* [SOURCE RECORDS]
/-- **`ErgoregionBombModT ⇐ OffWallBomb ∧ (no incomplete belt light point) ∧ (no hovering belt
light point) ∧ (no hovering collar light point)`** — the crux of route `ZeroEnergyKerrOrBomb`
(its body VERBATIM, so that the type δ-unfolds to `Theses.ZeroEnergyKerrOrBomb.ErgoregionBombModT`)
from the off-wall bomb `hOff` and the three residual species of Killing light points, by the landed
wall/off-wall reduction `ergoregionBombModT_of_offWall_of_noDocLightPoints` (p135563) and
`noDocLightPoints_of_belt_of_hovering`. -/
theorem ergoregionBombModT_of_offWall_of_belt_of_hovering
    (hOff : ∀ (𝓑 : Literature.Geometry.Lorentzian.StationaryAFBlackHole.{0}) [𝓑.metric.HasLeviCivita] [Literature.Geometry.Lorentzian.Kerr.Facts], 𝓑.metric.toPseudoRiemannianMetric.IsRicciFlat → 𝓑.IsIPlusRegular → (∀ p : 𝓑.carrier, p ∈ 𝓑.metric.chronologicalFuture 𝓑.timeOrientation 𝓑.Mext) → (∀ p ∈ 𝓑.doc, 𝓑.killing p ≠ 0) → SimplyConnectedSpace 𝓑.doc → ∀ (U : Set 𝓑.carrier) (K : Π x : 𝓑.carrier, TangentSpace (𝓡 4) x), IsOpen U → 𝓑.horizon ⊆ U → IsConnected 𝓑.horizon → ContMDiffOn (𝓡 4) ((𝓡 4).prod 𝓘(ℝ, Literature.Geometry.Lorentzian.E4)) ((⊤ : ℕ∞) : WithTop ℕ∞) (fun x ↦ (Bundle.TotalSpace.mk' Literature.Geometry.Lorentzian.E4 x (K x) : TangentBundle (𝓡 4) 𝓑.carrier)) U → (∀ x ∈ U, ∀ v w : TangentSpace (𝓡 4) x, 𝓑.metric.val x (𝓑.metric.leviCivita K x v) w + 𝓑.metric.val x v (𝓑.metric.leviCivita K x w) = 0) → (∀ x ∈ U, VectorField.mlieBracket (𝓡 4) 𝓑.killing K x = 0) → (∀ p ∈ 𝓑.horizon, K p ≠ 0) → (∀ γ : ℝ → 𝓑.carrier, IsMIntegralCurve γ K → γ 0 ∈ 𝓑.horizon → ∀ t, γ t ∈ 𝓑.horizon) → (∀ x ∈ U ∩ 𝓑.doc, 𝓑.metric.val x (K x) (K x) < 0) → (∃ S₀ : Set 𝓑.carrier, IsCompact S₀ ∧ S₀ ⊆ 𝓑.doc ∧ ∀ y ∈ 𝓑.doc, 0 ≤ 𝓑.metric.val y (𝓑.killing y) (𝓑.killing y) → y ∉ U → y ∈ Literature.Geometry.Lorentzian.stationaryOrbit 𝓑.killing S₀) → ∀ S : Set 𝓑.carrier, IsCompact S → S ⊆ 𝓑.doc → ∀ (γ : ℝ → 𝓑.carrier) (s : Set ℝ), Literature.Geometry.Lorentzian.IsMaximalGeodesicOn 𝓑.metric.toPseudoRiemannianMetric.leviCivita γ s → s.Nonempty → (∀ t ∈ s, 𝓑.metric.val (γ t) (Literature.Geometry.Lorentzian.velocity (𝓡 4) γ t) (Literature.Geometry.Lorentzian.velocity (𝓡 4) γ t) = 0 ∧ Literature.Geometry.Lorentzian.velocity (𝓡 4) γ t ≠ 0 ∧ 𝓑.metric.val (γ t) (Literature.Geometry.Lorentzian.velocity (𝓡 4) γ t) (𝓑.killing (γ t)) = 0) → (∀ t ∈ s, γ t ∈ Literature.Geometry.Lorentzian.stationaryOrbit 𝓑.killing S) → (∃ t ∈ s, 0 < 𝓑.metric.val (γ t) (𝓑.killing (γ t)) (𝓑.killing (γ t))) → ∃ (ν ω : ℝ) (ψ χ : 𝓑.carrier → ℝ), 0 < ν ∧ (∃ U : Set 𝓑.carrier, IsOpen U ∧ 𝓑.doc ∪ 𝓑.horizon ⊆ U ∧ ContMDiffOn (𝓡 4) 𝓘(ℝ, ℝ) ((⊤ : ℕ∞) : WithTop ℕ∞) ψ U ∧ ContMDiffOn (𝓡 4) 𝓘(ℝ, ℝ) ((⊤ : ℕ∞) : WithTop ℕ∞) χ U) ∧ (∀ x ∈ 𝓑.doc, 𝓑.metric.dalembertian ψ x = 0 ∧ 𝓑.metric.dalembertian χ x = 0) ∧ (∀ x ∈ 𝓑.doc, mfderiv (𝓡 4) 𝓘(ℝ, ℝ) ψ x (𝓑.killing x) = ν * ψ x - ω * χ x ∧ mfderiv (𝓡 4) 𝓘(ℝ, ℝ) χ x (𝓑.killing x) = ω * ψ x + ν * χ x) ∧ (∃ C : ℝ, ∀ x ∈ 𝓑.doc ∩ 𝓑.metric.chronologicalPast 𝓑.timeOrientation (𝓑.embed '' 𝓑.e.far (𝓑.e.R + 1)), |ψ x| ≤ C ∧ |χ x| ≤ C) ∧ ∃ x ∈ 𝓑.doc, ψ x ≠ 0 ∨ χ x ≠ 0)
    (hInc : ∀ (𝓑 : Literature.Geometry.Lorentzian.StationaryAFBlackHole.{0}) [𝓑.metric.HasLeviCivita] [Literature.Geometry.Lorentzian.Kerr.Facts], 𝓑.metric.toPseudoRiemannianMetric.IsRicciFlat → 𝓑.IsIPlusRegular → (∀ p : 𝓑.carrier, p ∈ 𝓑.metric.chronologicalFuture 𝓑.timeOrientation 𝓑.Mext) → (∀ p ∈ 𝓑.doc, 𝓑.killing p ≠ 0) → SimplyConnectedSpace 𝓑.doc → ∀ (U : Set 𝓑.carrier) (K : Π x : 𝓑.carrier, TangentSpace (𝓡 4) x), IsOpen U → 𝓑.horizon ⊆ U → IsConnected 𝓑.horizon → ContMDiffOn (𝓡 4) ((𝓡 4).prod 𝓘(ℝ, Literature.Geometry.Lorentzian.E4)) ((⊤ : ℕ∞) : WithTop ℕ∞) (fun x ↦ (Bundle.TotalSpace.mk' Literature.Geometry.Lorentzian.E4 x (K x) : TangentBundle (𝓡 4) 𝓑.carrier)) U → (∀ x ∈ U, ∀ v w : TangentSpace (𝓡 4) x, 𝓑.metric.val x (𝓑.metric.leviCivita K x v) w + 𝓑.metric.val x v (𝓑.metric.leviCivita K x w) = 0) → (∀ x ∈ U, VectorField.mlieBracket (𝓡 4) 𝓑.killing K x = 0) → (∀ p ∈ 𝓑.horizon, K p ≠ 0) → (∀ γ : ℝ → 𝓑.carrier, IsMIntegralCurve γ K → γ 0 ∈ 𝓑.horizon → ∀ t, γ t ∈ 𝓑.horizon) → (∀ x ∈ U ∩ 𝓑.doc, 𝓑.metric.val x (K x) (K x) < 0) → (∃ S₀ : Set 𝓑.carrier, IsCompact S₀ ∧ S₀ ⊆ 𝓑.doc ∧ ∀ y ∈ 𝓑.doc, 0 ≤ 𝓑.metric.val y (𝓑.killing y) (𝓑.killing y) → y ∉ U → y ∈ Literature.Geometry.Lorentzian.stationaryOrbit 𝓑.killing S₀) → ∀ p ∈ 𝓑.doc, p ∉ U → 𝓑.metric.val p (𝓑.killing p) (𝓑.killing p) = 0 → ∀ κ : ℝ, κ ≠ 0 → 𝓑.metric.leviCivita 𝓑.killing p (𝓑.killing p) ≠ κ • 𝓑.killing p)
    (hHovB : ∀ (𝓑 : Literature.Geometry.Lorentzian.StationaryAFBlackHole.{0}) [𝓑.metric.HasLeviCivita] [Literature.Geometry.Lorentzian.Kerr.Facts], 𝓑.metric.toPseudoRiemannianMetric.IsRicciFlat → 𝓑.IsIPlusRegular → (∀ p : 𝓑.carrier, p ∈ 𝓑.metric.chronologicalFuture 𝓑.timeOrientation 𝓑.Mext) → (∀ p ∈ 𝓑.doc, 𝓑.killing p ≠ 0) → SimplyConnectedSpace 𝓑.doc → ∀ (U : Set 𝓑.carrier) (K : Π x : 𝓑.carrier, TangentSpace (𝓡 4) x), IsOpen U → 𝓑.horizon ⊆ U → IsConnected 𝓑.horizon → ContMDiffOn (𝓡 4) ((𝓡 4).prod 𝓘(ℝ, Literature.Geometry.Lorentzian.E4)) ((⊤ : ℕ∞) : WithTop ℕ∞) (fun x ↦ (Bundle.TotalSpace.mk' Literature.Geometry.Lorentzian.E4 x (K x) : TangentBundle (𝓡 4) 𝓑.carrier)) U → (∀ x ∈ U, ∀ v w : TangentSpace (𝓡 4) x, 𝓑.metric.val x (𝓑.metric.leviCivita K x v) w + 𝓑.metric.val x v (𝓑.metric.leviCivita K x w) = 0) → (∀ x ∈ U, VectorField.mlieBracket (𝓡 4) 𝓑.killing K x = 0) → (∀ p ∈ 𝓑.horizon, K p ≠ 0) → (∀ γ : ℝ → 𝓑.carrier, IsMIntegralCurve γ K → γ 0 ∈ 𝓑.horizon → ∀ t, γ t ∈ 𝓑.horizon) → (∀ x ∈ U ∩ 𝓑.doc, 𝓑.metric.val x (K x) (K x) < 0) → (∃ S₀ : Set 𝓑.carrier, IsCompact S₀ ∧ S₀ ⊆ 𝓑.doc ∧ ∀ y ∈ 𝓑.doc, 0 ≤ 𝓑.metric.val y (𝓑.killing y) (𝓑.killing y) → y ∉ U → y ∈ Literature.Geometry.Lorentzian.stationaryOrbit 𝓑.killing S₀) → ∀ p ∈ 𝓑.doc, p ∉ U → 𝓑.metric.val p (𝓑.killing p) (𝓑.killing p) = 0 → 𝓑.metric.leviCivita 𝓑.killing p (𝓑.killing p) ≠ 0)
    (hHovC : ∀ (𝓑 : Literature.Geometry.Lorentzian.StationaryAFBlackHole.{0}) [𝓑.metric.HasLeviCivita] [Literature.Geometry.Lorentzian.Kerr.Facts], 𝓑.metric.toPseudoRiemannianMetric.IsRicciFlat → 𝓑.IsIPlusRegular → (∀ p : 𝓑.carrier, p ∈ 𝓑.metric.chronologicalFuture 𝓑.timeOrientation 𝓑.Mext) → (∀ p ∈ 𝓑.doc, 𝓑.killing p ≠ 0) → SimplyConnectedSpace 𝓑.doc → ∀ (U : Set 𝓑.carrier) (K : Π x : 𝓑.carrier, TangentSpace (𝓡 4) x), IsOpen U → 𝓑.horizon ⊆ U → IsConnected 𝓑.horizon → ContMDiffOn (𝓡 4) ((𝓡 4).prod 𝓘(ℝ, Literature.Geometry.Lorentzian.E4)) ((⊤ : ℕ∞) : WithTop ℕ∞) (fun x ↦ (Bundle.TotalSpace.mk' Literature.Geometry.Lorentzian.E4 x (K x) : TangentBundle (𝓡 4) 𝓑.carrier)) U → (∀ x ∈ U, ∀ v w : TangentSpace (𝓡 4) x, 𝓑.metric.val x (𝓑.metric.leviCivita K x v) w + 𝓑.metric.val x v (𝓑.metric.leviCivita K x w) = 0) → (∀ x ∈ U, VectorField.mlieBracket (𝓡 4) 𝓑.killing K x = 0) → (∀ p ∈ 𝓑.horizon, K p ≠ 0) → (∀ γ : ℝ → 𝓑.carrier, IsMIntegralCurve γ K → γ 0 ∈ 𝓑.horizon → ∀ t, γ t ∈ 𝓑.horizon) → (∀ x ∈ U ∩ 𝓑.doc, 𝓑.metric.val x (K x) (K x) < 0) → (∃ S₀ : Set 𝓑.carrier, IsCompact S₀ ∧ S₀ ⊆ 𝓑.doc ∧ ∀ y ∈ 𝓑.doc, 0 ≤ 𝓑.metric.val y (𝓑.killing y) (𝓑.killing y) → y ∉ U → y ∈ Literature.Geometry.Lorentzian.stationaryOrbit 𝓑.killing S₀) → ∀ p ∈ U ∩ 𝓑.doc, 𝓑.metric.val p (𝓑.killing p) (𝓑.killing p) = 0 → 𝓑.metric.leviCivita 𝓑.killing p (𝓑.killing p) ≠ 0) :
    ∀ (𝓑 : Literature.Geometry.Lorentzian.StationaryAFBlackHole.{0}) [𝓑.metric.HasLeviCivita] [Literature.Geometry.Lorentzian.Kerr.Facts], 𝓑.metric.toPseudoRiemannianMetric.IsRicciFlat → 𝓑.IsIPlusRegular → (∀ p : 𝓑.carrier, p ∈ 𝓑.metric.chronologicalFuture 𝓑.timeOrientation 𝓑.Mext) → (∀ p ∈ 𝓑.doc, 𝓑.killing p ≠ 0) → SimplyConnectedSpace 𝓑.doc → ∀ (U : Set 𝓑.carrier) (K : Π x : 𝓑.carrier, TangentSpace (𝓡 4) x), IsOpen U → 𝓑.horizon ⊆ U → IsConnected 𝓑.horizon → ContMDiffOn (𝓡 4) ((𝓡 4).prod 𝓘(ℝ, Literature.Geometry.Lorentzian.E4)) ((⊤ : ℕ∞) : WithTop ℕ∞) (fun x ↦ (Bundle.TotalSpace.mk' Literature.Geometry.Lorentzian.E4 x (K x) : TangentBundle (𝓡 4) 𝓑.carrier)) U → (∀ x ∈ U, ∀ v w : TangentSpace (𝓡 4) x, 𝓑.metric.val x (𝓑.metric.leviCivita K x v) w + 𝓑.metric.val x v (𝓑.metric.leviCivita K x w) = 0) → (∀ x ∈ U, VectorField.mlieBracket (𝓡 4) 𝓑.killing K x = 0) → (∀ p ∈ 𝓑.horizon, K p ≠ 0) → (∀ γ : ℝ → 𝓑.carrier, IsMIntegralCurve γ K → γ 0 ∈ 𝓑.horizon → ∀ t, γ t ∈ 𝓑.horizon) → (∀ x ∈ U ∩ 𝓑.doc, 𝓑.metric.val x (K x) (K x) < 0) → (∃ S₀ : Set 𝓑.carrier, IsCompact S₀ ∧ S₀ ⊆ 𝓑.doc ∧ ∀ y ∈ 𝓑.doc, 0 ≤ 𝓑.metric.val y (𝓑.killing y) (𝓑.killing y) → y ∉ U → y ∈ Literature.Geometry.Lorentzian.stationaryOrbit 𝓑.killing S₀) → ∀ S : Set 𝓑.carrier, IsCompact S → S ⊆ 𝓑.doc → ∀ (γ : ℝ → 𝓑.carrier) (s : Set ℝ), Literature.Geometry.Lorentzian.IsMaximalGeodesicOn 𝓑.metric.toPseudoRiemannianMetric.leviCivita γ s → s.Nonempty → (∀ t ∈ s, 𝓑.metric.val (γ t) (Literature.Geometry.Lorentzian.velocity (𝓡 4) γ t) (Literature.Geometry.Lorentzian.velocity (𝓡 4) γ t) = 0 ∧ Literature.Geometry.Lorentzian.velocity (𝓡 4) γ t ≠ 0 ∧ 𝓑.metric.val (γ t) (Literature.Geometry.Lorentzian.velocity (𝓡 4) γ t) (𝓑.killing (γ t)) = 0) → (∀ t ∈ s, γ t ∈ Literature.Geometry.Lorentzian.stationaryOrbit 𝓑.killing S) → ∃ (ν ω : ℝ) (ψ χ : 𝓑.carrier → ℝ), 0 < ν ∧ (∃ U : Set 𝓑.carrier, IsOpen U ∧ 𝓑.doc ∪ 𝓑.horizon ⊆ U ∧ ContMDiffOn (𝓡 4) 𝓘(ℝ, ℝ) ((⊤ : ℕ∞) : WithTop ℕ∞) ψ U ∧ ContMDiffOn (𝓡 4) 𝓘(ℝ, ℝ) ((⊤ : ℕ∞) : WithTop ℕ∞) χ U) ∧ (∀ x ∈ 𝓑.doc, 𝓑.metric.dalembertian ψ x = 0 ∧ 𝓑.metric.dalembertian χ x = 0) ∧ (∀ x ∈ 𝓑.doc, mfderiv (𝓡 4) 𝓘(ℝ, ℝ) ψ x (𝓑.killing x) = ν * ψ x - ω * χ x ∧ mfderiv (𝓡 4) 𝓘(ℝ, ℝ) χ x (𝓑.killing x) = ω * ψ x + ν * χ x) ∧ (∃ C : ℝ, ∀ x ∈ 𝓑.doc ∩ 𝓑.metric.chronologicalPast 𝓑.timeOrientation (𝓑.embed '' 𝓑.e.far (𝓑.e.R + 1)), |ψ x| ≤ C ∧ |χ x| ≤ C) ∧ ∃ x ∈ 𝓑.doc, ψ x ≠ 0 ∨ χ x ≠ 0 :=
  ergoregionBombModT_of_offWall_of_noDocLightPoints hOff
    (noDocLightPoints_of_belt_of_hovering hInc hHovB hHovC)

* [WORK TASK]
Please report every line among the entries that includes "ZeroEnergyKerrOrBomb".

* [TASK ANSWER]
light point) ∧ (no hovering collar light point)`** — the crux of route `ZeroEnergyKerrOrBomb`
(its body VERBATIM, so that the type δ-unfolds to `Theses.ZeroEnergyKerrOrBomb.ErgoregionBombModT`)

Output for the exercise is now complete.